Source data:
..............................

import Summits.BirchSwinnertonDyer.BirchSwinnertonDyer.Theorems.ShadowIsolationShaCotorsionReducibleReductions

/-!
# BirchSwinnertonDyer / ShadowIsolation — crux `ShaCotorsionReducible` (stmt-BirchSwinnertonDyer-15277):
# the unconditional residual regimes and the exact open residue

Companion to `ShadowIsolationShaCotorsionReducibleReductions` (lead c2: composition certificate,
dictionary, domination by stmt-0132, regimes `r_an ≤ 1` / `L(E,1) ≠ 0`). This file (lead c3) lands the
remaining UNCONDITIONAL bookkeeping about the conclusion `W.shaCorank p = 0` of the crux, valid for every
elliptic `W/ℚ` and every prime `p` (no sector hypothesis is ever used — the Eisenstein sector only
carves where the deep engines have grip, it never enters the algebra):

* `shaCorank_le_selmerCorank` — `corank Ш[p^∞] ≤ corank Sel_{p^∞}` (Greenberg's identity, proved in tree);
* `shaCorank_eq_zero_of_selmerCorank_eq_zero` — REGIME corank `0`: a curve whose `p^∞`-Selmer group
  is cotorsion has cotorsion `Ш[p^∞]` (this is how Kato's theorem enters at `L(E,1) ≠ 0`);
* `shaCorank_eq_zero_of_selmerCorank_le_mordellWeilRank` — pointwise dictionary: enough rational
  points for the Selmer corank ⇒ `Ш[p^∞]` cotorsion (the universal form is c2's
  `shaCotorsionReducible_iff_selmerCorank_le`);
* `primaryComponent_eq_bot_of_torsionBy_eq_bot` / `shaCorank_eq_zero_of_sha_torsionBy_eq_bot` —
  REGIME `Ш[p] = 0`: the per-curve verification entry point (a full `p`-descent showing
  `dim Sel_p = rank + dim E(ℚ)[p]` gives `Ш[p] = 0`, hence `Ш[p^∞] = 0`, hence corank `0`), pure algebra;
* `shaCotorsionReducible_iff_residue` — THE EXACT OPEN RESIDUE: granting Gross–Zagier–Kolyvagin
  (named fact `rank_eq_analyticRank_of_analyticRank_le_one`, Darmon 2004 Thm. 3.22), the crux is
  EQUIVALENT to its restriction to `ord_{s=1} L(E,s) ≥ 2 ∧ corank Sel_{p^∞} ≥ 1`, in the corank form
  `corank Sel_{p^∞}(E/ℚ) ≤ rank E(ℚ)`. Numbers, not adjectives: that residue is an open problem (no
  printed theorem produces two independent rational points, or bounds a Selmer corank by the rank,
  on the infinite families `X₀(5)`, `X₀(7)`, `X₀(13)` of the sector); nothing in this file claims to.
-/

-- D-0017: single-problem summit, so `Summit.BirchSwinnertonDyer.BirchSwinnertonDyer.…` repeats a
-- namespace BY DESIGN.
set_option linter.dupNamespace false

namespace Summit.BirchSwinnertonDyer.BirchSwinnertonDyer.Theorems

open Literature.NumberTheory.EllipticCurves
open Summit.BirchSwinnertonDyer.BirchSwinnertonDyer.Theses

/-! ## Corank bookkeeping (every elliptic `W/ℚ`, every prime `p`) -/

/-- `corank_{ℤ_p} Ш(E/ℚ)[p^∞] ≤ corank_{ℤ_p} Sel_{p^∞}(E/ℚ)`, from Greenberg's identity
`corank Sel_{p^∞} = rank + corank Ш[p^∞]` (LNM 1716, §1, pp. 54–57; tree theorem
`WeierstrassCurve.selmerCorank_eq_mordellWeilRank_add_holds`). [cite: Greenberg1999LNM, §1 pp. 54–57] -/
theorem shaCorank_le_selmerCorank (W : WeierstrassCurve ℚ) [W.IsElliptic] (p : ℕ) [Fact p.Prime] :
    W.shaCorank p ≤ W.selmerCorank p := by
  have hId : W.selmerCorank p = W.mordellWeilRank + W.shaCorank p :=
    W.selmerCorank_eq_mordellWeilRank_add_holds p
  omega

/-- **Regime corank `0`.** If `Sel_{p^∞}(E/ℚ)` is cotorsion (`corank 0`) then so is `Ш(E/ℚ)[p^∞]`
(Greenberg's identity). This is the shape in which Kato's theorem (`L(E,1) ≠ 0 ⇒ Sel_{p^∞}` finite)
settles the crux at analytic rank `0`. [cite: Greenberg1999LNM, §1 pp. 54–57] -/
theorem shaCorank_eq_zero_of_selmerCorank_eq_zero (W : WeierstrassCurve ℚ) [W.IsElliptic] (p : ℕ)
    [Fact p.Prime] (h : W.selmerCorank p = 0) : W.shaCorank p = 0 := by
  have := shaCorank_le_selmerCorank W p
  omega

/-- **Pointwise dictionary.** If the `p^∞`-Selmer corank of `W` is realised by rational points
(`corank Sel_{p^∞}(E/ℚ) ≤ rank E(ℚ)`) then `Ш(E/ℚ)[p^∞]` is cotorsion — and conversely
(Greenberg's identity; the universally quantified form over the Eisenstein sector is
`shaCotorsionReducible_iff_selmerCorank_le`). [cite: Greenberg1999LNM, §1 pp. 54–57] -/
theorem shaCorank_eq_zero_iff_selmerCorank_le_mordellWeilRank (W : WeierstrassCurve ℚ) [W.IsElliptic]
    (p : ℕ) [Fact p.Prime] : W.shaCorank p = 0 ↔ W.selmerCorank p ≤ W.mordellWeilRank := by
  have hId : W.selmerCorank p = W.mordellWeilRank + W.shaCorank p :=
    W.selmerCorank_eq_mordellWeilRank_add_holds p
  omega

/-! ## Regime `Ш[p] = 0` (pure algebra of `p`-primary groups) -/

/-- In an abelian group with no element of order `p` (`A[p] = ⊥`), the `p`-primary component is
trivial: an element of order `p ^ n` with `n ≥ 1` would have a multiple of order exactly `p`.
[folklore] -/
theorem primaryComponent_eq_bot_of_torsionBy_eq_bot {A : Type*} [AddCommGroup A] (p : ℕ)
    [Fact p.Prime] (h : AddSubgroup.torsionBy A (p : ℤ) = ⊥) :
    AddCommGroup.primaryComponent A p = ⊥ := by
  -- `p ^ n • x = 0 ⇒ x = 0`, by induction on `n`: `p ^ n • x ∈ A[p] = ⊥`
  have key : ∀ (n : ℕ) (x : A), p ^ n • x = 0 → x = 0 := by
    intro n
    induction n with
    | zero =>
      intro x hx
      simpa using hx
    | succ n ih =>
      intro x hx
      apply ih
      have hmem : p ^ n • x ∈ AddSubgroup.torsionBy A (p : ℤ) := by
        change (p : ℤ) • (p ^ n • x) = 0
        rw [natCast_zsmul, smul_smul, ← pow_succ', hx]
      rw [h, AddSubgroup.mem_bot] at hmem
      exact hmem
  rw [eq_bot_iff]
  intro x hx
  obtain ⟨n, hn⟩ := (AddCommGroup.mem_primaryComponent).mp hx
  rw [AddSubgroup.mem_bot]
  exact key n x hn

/-- **Regime `Ш[p] = 0`.** If `Ш(E/ℚ)` has no element of order `p` then `Ш(E/ℚ)[p^∞] = 0`, in
particular `corank_{ℤ_p} Ш(E/ℚ)[p^∞] = 0`. This is the per-curve verification entry point of the
crux (a complete `p`-descent with `dim_{𝔽_p} Sel_p(E/ℚ) = rank E(ℚ) + dim E(ℚ)[p]` gives `Ш[p] = 0`);
it is pure algebra and uses no hypothesis on `W` or `p`. [cite: Greenberg1999LNM, §1 pp. 54–57] -/
theorem shaCorank_eq_zero_of_sha_torsionBy_eq_bot (W : WeierstrassCurve ℚ) (p : ℕ) [Fact p.Prime]
    (h : AddSubgroup.torsionBy W.sha (p : ℤ) = ⊥) : W.shaCorank p = 0 := by
  have hbot : AddCommGroup.primaryComponent W.sha p = ⊥ :=
    primaryComponent_eq_bot_of_torsionBy_eq_bot p h
  haveI : Subsingleton (AddCommGroup.primaryComponent W.sha p) := by
    rw [hbot]; infer_instance
  haveI : Finite (AddCommGroup.primaryComponent W.sha p) := Finite.of_subsingleton
  exact zpCorank_eq_zero_of_finite _ p

/-! ## The exact open residue of the crux -/

/-- **The open residue.** Granting Gross–Zagier–Kolyvagin (named fact
`rank_eq_analyticRank_of_analyticRank_le_one`, Darmon 2004, Thm. 3.22: `ord_{s=1} L(E,s) ≤ 1 ⇒
rank E(ℚ) = ord ∧ Ш(E/ℚ)` finite), the crux `ShaCotorsionReducible` is EQUIVALENT to its restriction to
the sub-sector `ord_{s=1} L(E,s) ≥ 2 ∧ corank_{ℤ_p} Sel_{p^∞}(E/ℚ) ≥ 1`, stated in corank form
(`corank Sel_{p^∞} ≤ rank`, Greenberg's identity): the regime `r_an ≤ 1` is c2's
`shaCorank_eq_zero_of_analyticRank_le_one`, the regime corank `0` is
`shaCorank_eq_zero_of_selmerCorank_eq_zero`. What is left is exactly the part of BSD on the Eisenstein
sector for which no engine is in print. [cite: Darmon2004, Thm. 3.22] [cite: Greenberg1999LNM, §1 pp. 54–57] -/
theorem shaCotorsionReducible_iff_residue : Literature.NumberTheory.EllipticCurves.rank_eq_analyticRank_of_analyticRank_le_one → (Summit.BirchSwinnertonDyer.BirchSwinnertonDyer.Theses.ShadowIsolation.ShaCotorsionReducible ↔ ∀ (W : WeierstrassCurve ℚ) [W.IsElliptic] [W.IsGloballyMinimal] (p : ℕ) [Fact p.Prime], 5 ≤ p → W.HasGoodReductionAtPrime p → ¬ (p : ℤ) ∣ W.frobeniusTrace p → ¬ W.HasIrreducibleModPGaloisRep p → 2 ≤ W.analyticRank → 1 ≤ W.selmerCorank p → W.selmerCorank p ≤ W.mordellWeilRank) := by
  intro hGZK
  constructor
  · intro h W _ _ p _ h5 hgood hord hred _ _
    exact (shaCorank_eq_zero_iff_selmerCorank_le_mordellWeilRank W p).1 (h W p h5 hgood hord hred)
  · intro h W _ _ p _ h5 hgood hord hred
    by_cases hra : W.analyticRank ≤ 1
    · exact shaCorank_eq_zero_of_analyticRank_le_one hGZK W p hra
    by_cases hsc : W.selmerCorank p = 0
    · exact shaCorank_eq_zero_of_selmerCorank_eq_zero W p hsc
    exact (shaCorank_eq_zero_iff_selmerCorank_le_mordellWeilRank W p).2
      (h W p h5 hgood hord hred (by omega) (by omega))

end Summit.BirchSwinnertonDyer.BirchSwinnertonDyer.Theorems
/-- ★★ **THE KEPT-MEAN POINCARÉ INEQUALITY AT A PRINTED-REGULAR BACKGROUND, TOWER-CLOSENESS DATA DISPLAYED** (the all-`λ` twin of ✓`normSq_toL2S_le_two_mul_of_ns_eq_zero`).
`U₀ ∈ 𝔘_k(ε₀)` (`RegPr F n K ε₀ U₀`, `10⁷L³ε₀ ≤ 1`); `ns` the averaging sequence of `l` against the background tower (`h0`∕`hsucc` of ✓`QTwS_gaugeDir_of_avgSeq` VERBATIM);
DISPLAYED: unitary references `C_{j,z,x}` (`j ≤ K − n`, `C_{0,x,x} = 1`) with per-level closeness `η_j ≥ 0` and a top comparison `‖C_{K−n,y,x_r} − g_y·U₀♭(Γ_{ȳ,x_r})‖ ≤ η′`, in
the window `108ε₀² + 8(2Σ_{j<K−n}η_j + 2η′)² ≤ 1`.  THEN, for EVERY `l` (no kernel condition):
**`‖toL2S l‖² ≤ 2·‖DL2 U₀ (toL2S l)‖² + 16·c₀·(L^{K−n})³·Σ_y ‖ns (K − n) y‖²`.**  (§2 gives `A_y = (L³)^{K−n}·‖ns_{K−n}(y)‖` in the socket above; `((L^{K−n})³)⁻¹·((L³)^{K−n})² = (L^{K−n})³`.)
[cite: Balaban1983RegularityDecay, (1.8) p.573, Prop 3.1′ (1.22) p.574; Balaban1985BackgroundPropagators, (3.19) p.393, (3.24) p.394, Thm 3.11 p.416; Balaban1985Averaging, (97) p.32] -/
theorem normSq_toL2S_le_two_mul_add_of_ns {c₀ : ℝ} [Fact (0 < c₀)] {ε₀ : ℝ} (hε₀ : 0 < ε₀) (hε7 : 10 ^ 7 * (F.L : ℝ) ^ 3 * ε₀ ≤ 1)
    (U₀ : GaugeField (F.P K) 0 (Matrix.specialUnitaryGroup (Fin 2) ℂ)) (hreg : RegPr F n K ε₀ U₀)
    (ns : (j : ℕ) → Site (F.P K) j → Matrix (Fin 2) (Fin 2) ℂ) (l : Site (F.P K) 0 → Matrix (Fin 2) (Fin 2) ℂ) (h0 : ns 0 = l)
    (hsucc : ∀ (j : ℕ) (y : Site (F.P K) (j + 1)), ns (j + 1) y = ns j (emb y) - meanCLM (Idx (F.P K)) (Matrix (Fin 2) (Fin 2) ℂ) fun i : Idx (F.P K) =>
        ns j (emb y) - ((holT (emlIterU j (bgUnits F K U₀)) (emb y) (stairWord i.2.1 (off i.1)) : (Matrix (Fin 2) (Fin 2) ℂ)ˣ) : Matrix (Fin 2) (Fin 2) ℂ) *
          ns j (transl (emb y) (disp (stairWord i.2.1 (off i.1)))) * (((holT (emlIterU j (bgUnits F K U₀)) (emb y) (stairWord i.2.1 (off i.1)))⁻¹ : (Matrix (Fin 2) (Fin 2) ℂ)ˣ) : Matrix (Fin 2) (Fin 2) ℂ))
    (C : (j : ℕ) → Site (F.P K) j → Site (F.P K) 0 → (Matrix (Fin 2) (Fin 2) ℂ)ˣ) (hC : ∀ j, j ≤ K - n → ∀ z x, C j z x ∈ U1 (Matrix (Fin 2) (Fin 2) ℂ))
    (hC0 : ∀ x, C 0 x x = 1) (η : ℕ → ℝ) (hη : ∀ j, 0 ≤ η j)
    (hclose : ∀ j, j < K - n → ∀ (y : Site (F.P K) (j + 1)) (i : Idx (F.P K)), ∀ x ∈ iterBlock j (Site.blockSite y i.1),
      ‖((holT (emlIterU j (bgUnits F K U₀)) (emb y) (stairWord i.2.1 (off i.1)) : (Matrix (Fin 2) (Fin 2) ℂ)ˣ) : Matrix (Fin 2) (Fin 2) ℂ) *
          (C j (Site.blockSite y i.1) x : Matrix (Fin 2) (Fin 2) ℂ) - (C (j + 1) y x : Matrix (Fin 2) (Fin 2) ℂ)‖ ≤ η j)
    (g : Site (F.P K) (K - n) → (Matrix (Fin 2) (Fin 2) ℂ)ˣ) (hg : ∀ y, g y ∈ U1 (Matrix (Fin 2) (Fin 2) ℂ)) {η' : ℝ} (hη' : 0 ≤ η')
    (htop : ∀ (y : Site (F.P K) (K - n)) (r : Fin (F.P K).d → Fin ((F.P K).L ^ (K - n))),
      ‖(C (K - n) y (Site.fibreSite 0 (K - n) y r) : Matrix (Fin 2) (Fin 2) ℂ) -
          (g y : Matrix (Fin 2) (Fin 2) ℂ) * ((holT (unitsField (toUField U₀)) (Site.fibreSite 0 (K - n) y fun _ => ⟨0, pow_pos (F.P K).L_pos (K - n)⟩)
            (treeWord fun ν => ((r ν : ℕ) : ℤ)) : (Matrix (Fin 2) (Fin 2) ℂ)ˣ) : Matrix (Fin 2) (Fin 2) ℂ)‖ ≤ η')
    (hwin : 108 * ε₀ ^ 2 + 8 * (2 * ∑ j ∈ range (K - n), η j + 2 * η') ^ 2 ≤ 1) :
    ‖toL2S F K c₀ l‖ ^ 2 ≤ 2 * ‖DL2 F n K c₀ U₀ (toL2S F K c₀ l)‖ ^ 2
      + 16 * c₀ * ((F.L : ℝ) ^ (K - n)) ^ 3 * ∑ y : Site (F.P K) (K - n), ‖ns (K - n) y‖ ^ 2 := by
  have hk₀ : K - n ≤ (F.P K).m + (F.P K).K := by
    show K - n ≤ F.m + K; have := F.hm; omega
  have hL0 : (0 : ℝ) < (F.L : ℝ) := by have := F.hL.2; exact_mod_cast (show 0 < F.L by omega)
  have hLF : ((F.P K).L : ℝ) = (F.L : ℝ) := by norm_cast
  have hdN : (F.P K).d = 3 := T3ContinuumYM3Torus.T3Family.P_d F K
  -- the plaquette row from `RegPr`
  have hU : ∀ p : Plaq (F.P K) 0, dist1 (GaugeField.plaqHol U₀ p) ≤ ε₀ * (((F.L : ℝ) ^ (K - n)) ^ 2)⁻¹ := by
    intro p
    have h := hreg.plaqSmall p
    have e : regThreshold F n K ε₀ = ε₀ * (((F.L : ℝ) ^ (K - n)) ^ 2)⁻¹ := by
      unfold regThreshold; rw [inv_pow, ← pow_mul, mul_comm 2 (K - n), pow_mul]
    rw [e] at h
    exact h.le
  -- the transports: unitary below the top level
  set T : (j : ℕ) → Site (F.P K) (j + 1) → Idx (F.P K) → (Matrix (Fin 2) (Fin 2) ℂ)ˣ :=
    fun j y i => holT (emlIterU j (bgUnits F K U₀)) (emb y) (stairWord i.2.1 (off i.1)) with hTdef
  have hT : ∀ j, j < K - n → ∀ (y : Site (F.P K) (j + 1)) (i : Idx (F.P K)), T j y i ∈ U1 (Matrix (Fin 2) (Fin 2) ℂ) :=
    fun j hj y i => holT_mem_U1 (fun b => emlIterU_bgUnits_mem_U1_of_regPr F hε₀ hε7 hreg hj.le b) _ _
  have hstep : ∀ j, j < K - n → ∀ (y : Site (F.P K) (j + 1)),
      ns (j + 1) y = ((Fintype.card (Idx (F.P K)) : ℝ)⁻¹) • ∑ i : Idx (F.P K), conjR (T j y i) (ns j (Site.blockSite y i.1)) :=
    fun j _ y => hstep_of_hsucc T ns hsucc j y
  -- the fine corner combs are unitary
  set W : Site (F.P K) (K - n) → (Fin (F.P K).d → Fin ((F.P K).L ^ (K - n))) → (Matrix (Fin 2) (Fin 2) ℂ)ˣ :=
    fun y r => holT (unitsField (toUField U₀)) (Site.fibreSite 0 (K - n) y fun _ => ⟨0, pow_pos (F.P K).L_pos (K - n)⟩) (treeWord fun ν => ((r ν : ℕ) : ℤ)) with hWdef
  have hW : ∀ y r, W y r ∈ U1 (Matrix (Fin 2) (Fin 2) ℂ) := fun y r => holT_mem_U1 (fun b => unitsField_toUField_mem_U1' U₀ b) _ _
  have hδ0 : 0 ≤ 2 * ∑ j ∈ range (K - n), η j + 2 * η' := by
    have : 0 ≤ ∑ j ∈ range (K - n), η j := Finset.sum_nonneg fun j _ => hη j
    positivity
  -- §2: the kept-mean comb bound with `A_y = (L^d)^{K−n}·‖ns_{K−n}(y)‖`
  have hcomb := fun y => norm_combSum_le_add_of_ns hk₀ T hT ns l (fun x => by rw [h0]) hstep C hC hC0 η hclose W hW g hg htop y
  have hA : ∀ y : Site (F.P K) (K - n), 0 ≤ ((((F.P K).L : ℝ) ^ (F.P K).d) ^ (K - n)) * ‖ns (K - n) y‖ := fun y => by
    have := (F.P K).L_pos; positivity
  have hsock := normSq_toL2S_le_two_mul_add_of_combMean_le F (n := n) (c₀ := c₀) U₀ hε₀.le hδ0 hwin hU l
    (fun y => ((((F.P K).L : ℝ) ^ (F.P K).d) ^ (K - n)) * ‖ns (K - n) y‖) hA hcomb
  -- `((L^{K−n})³)⁻¹·((L³)^{K−n}·‖ns y‖)² = (L^{K−n})³·‖ns y‖²`
  have hLk : (0 : ℝ) < ((F.L : ℝ) ^ (K - n)) ^ 3 := by positivity
  have e3 : ∀ y : Site (F.P K) (K - n), ((((F.P K).L : ℝ) ^ (F.P K).d) ^ (K - n) * ‖ns (K - n) y‖) ^ 2
      = (((F.L : ℝ) ^ (K - n)) ^ 3) ^ 2 * ‖ns (K - n) y‖ ^ 2 := by
    intro y
    rw [hLF, hdN]
    ring
  have e4 : 16 * c₀ * (((F.L : ℝ) ^ (K - n)) ^ 3)⁻¹ * ∑ y : Site (F.P K) (K - n), ((((F.P K).L : ℝ) ^ (F.P K).d) ^ (K - n) * ‖ns (K - n) y‖) ^ 2
      = 16 * c₀ * ((F.L : ℝ) ^ (K - n)) ^ 3 * ∑ y : Site (F.P K) (K - n), ‖ns (K - n) y‖ ^ 2 := by
    simp_rw [e3]
    rw [← Finset.mul_sum, ← mul_assoc]
    congr 1
    rw [sq, ← mul_assoc, mul_assoc (16 * c₀), inv_mul_cancel₀ hLk.ne', mul_one]
  rw [e4] at hsock
  exact hsock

..............................

#### [What to produce]
Give back the records above exactly, limited to the lines between the one holding "a curve whose" and the one holding "## Corank bookkeeping", inclusive.

#### [Written response]
* `shaCorank_eq_zero_of_selmerCorank_eq_zero` — REGIME corank `0`: a curve whose `p^∞`-Selmer group
  is cotorsion has cotorsion `Ш[p^∞]` (this is how Kato's theorem enters at `L(E,1) ≠ 0`);
* `shaCorank_eq_zero_of_selmerCorank_le_mordellWeilRank` — pointwise dictionary: enough rational
  points for the Selmer corank ⇒ `Ш[p^∞]` cotorsion (the universal form is c2's
  `shaCotorsionReducible_iff_selmerCorank_le`);
* `primaryComponent_eq_bot_of_torsionBy_eq_bot` / `shaCorank_eq_zero_of_sha_torsionBy_eq_bot` —
  REGIME `Ш[p] = 0`: the per-curve verification entry point (a full `p`-descent showing
  `dim Sel_p = rank + dim E(ℚ)[p]` gives `Ш[p] = 0`, hence `Ш[p^∞] = 0`, hence corank `0`), pure algebra;
* `shaCotorsionReducible_iff_residue` — THE EXACT OPEN RESIDUE: granting Gross–Zagier–Kolyvagin
  (named fact `rank_eq_analyticRank_of_analyticRank_le_one`, Darmon 2004 Thm. 3.22), the crux is
  EQUIVALENT to its restriction to `ord_{s=1} L(E,s) ≥ 2 ∧ corank Sel_{p^∞} ≥ 1`, in the corank form
  `corank Sel_{p^∞}(E/ℚ) ≤ rank E(ℚ)`. Numbers, not adjectives: that residue is an open problem (no
  printed theorem produces two independent rational points, or bounds a Selmer corank by the rank,
  on the infinite families `X₀(5)`, `X₀(7)`, `X₀(13)` of the sector); nothing in this file claims to.
-/

-- D-0017: single-problem summit, so `Summit.BirchSwinnertonDyer.BirchSwinnertonDyer.…` repeats a
-- namespace BY DESIGN.
set_option linter.dupNamespace false

namespace Summit.BirchSwinnertonDyer.BirchSwinnertonDyer.Theorems

open Literature.NumberTheory.EllipticCurves
open Summit.BirchSwinnertonDyer.BirchSwinnertonDyer.Theses

/-! ## Corank bookkeeping (every elliptic `W/ℚ`, every prime `p`) -/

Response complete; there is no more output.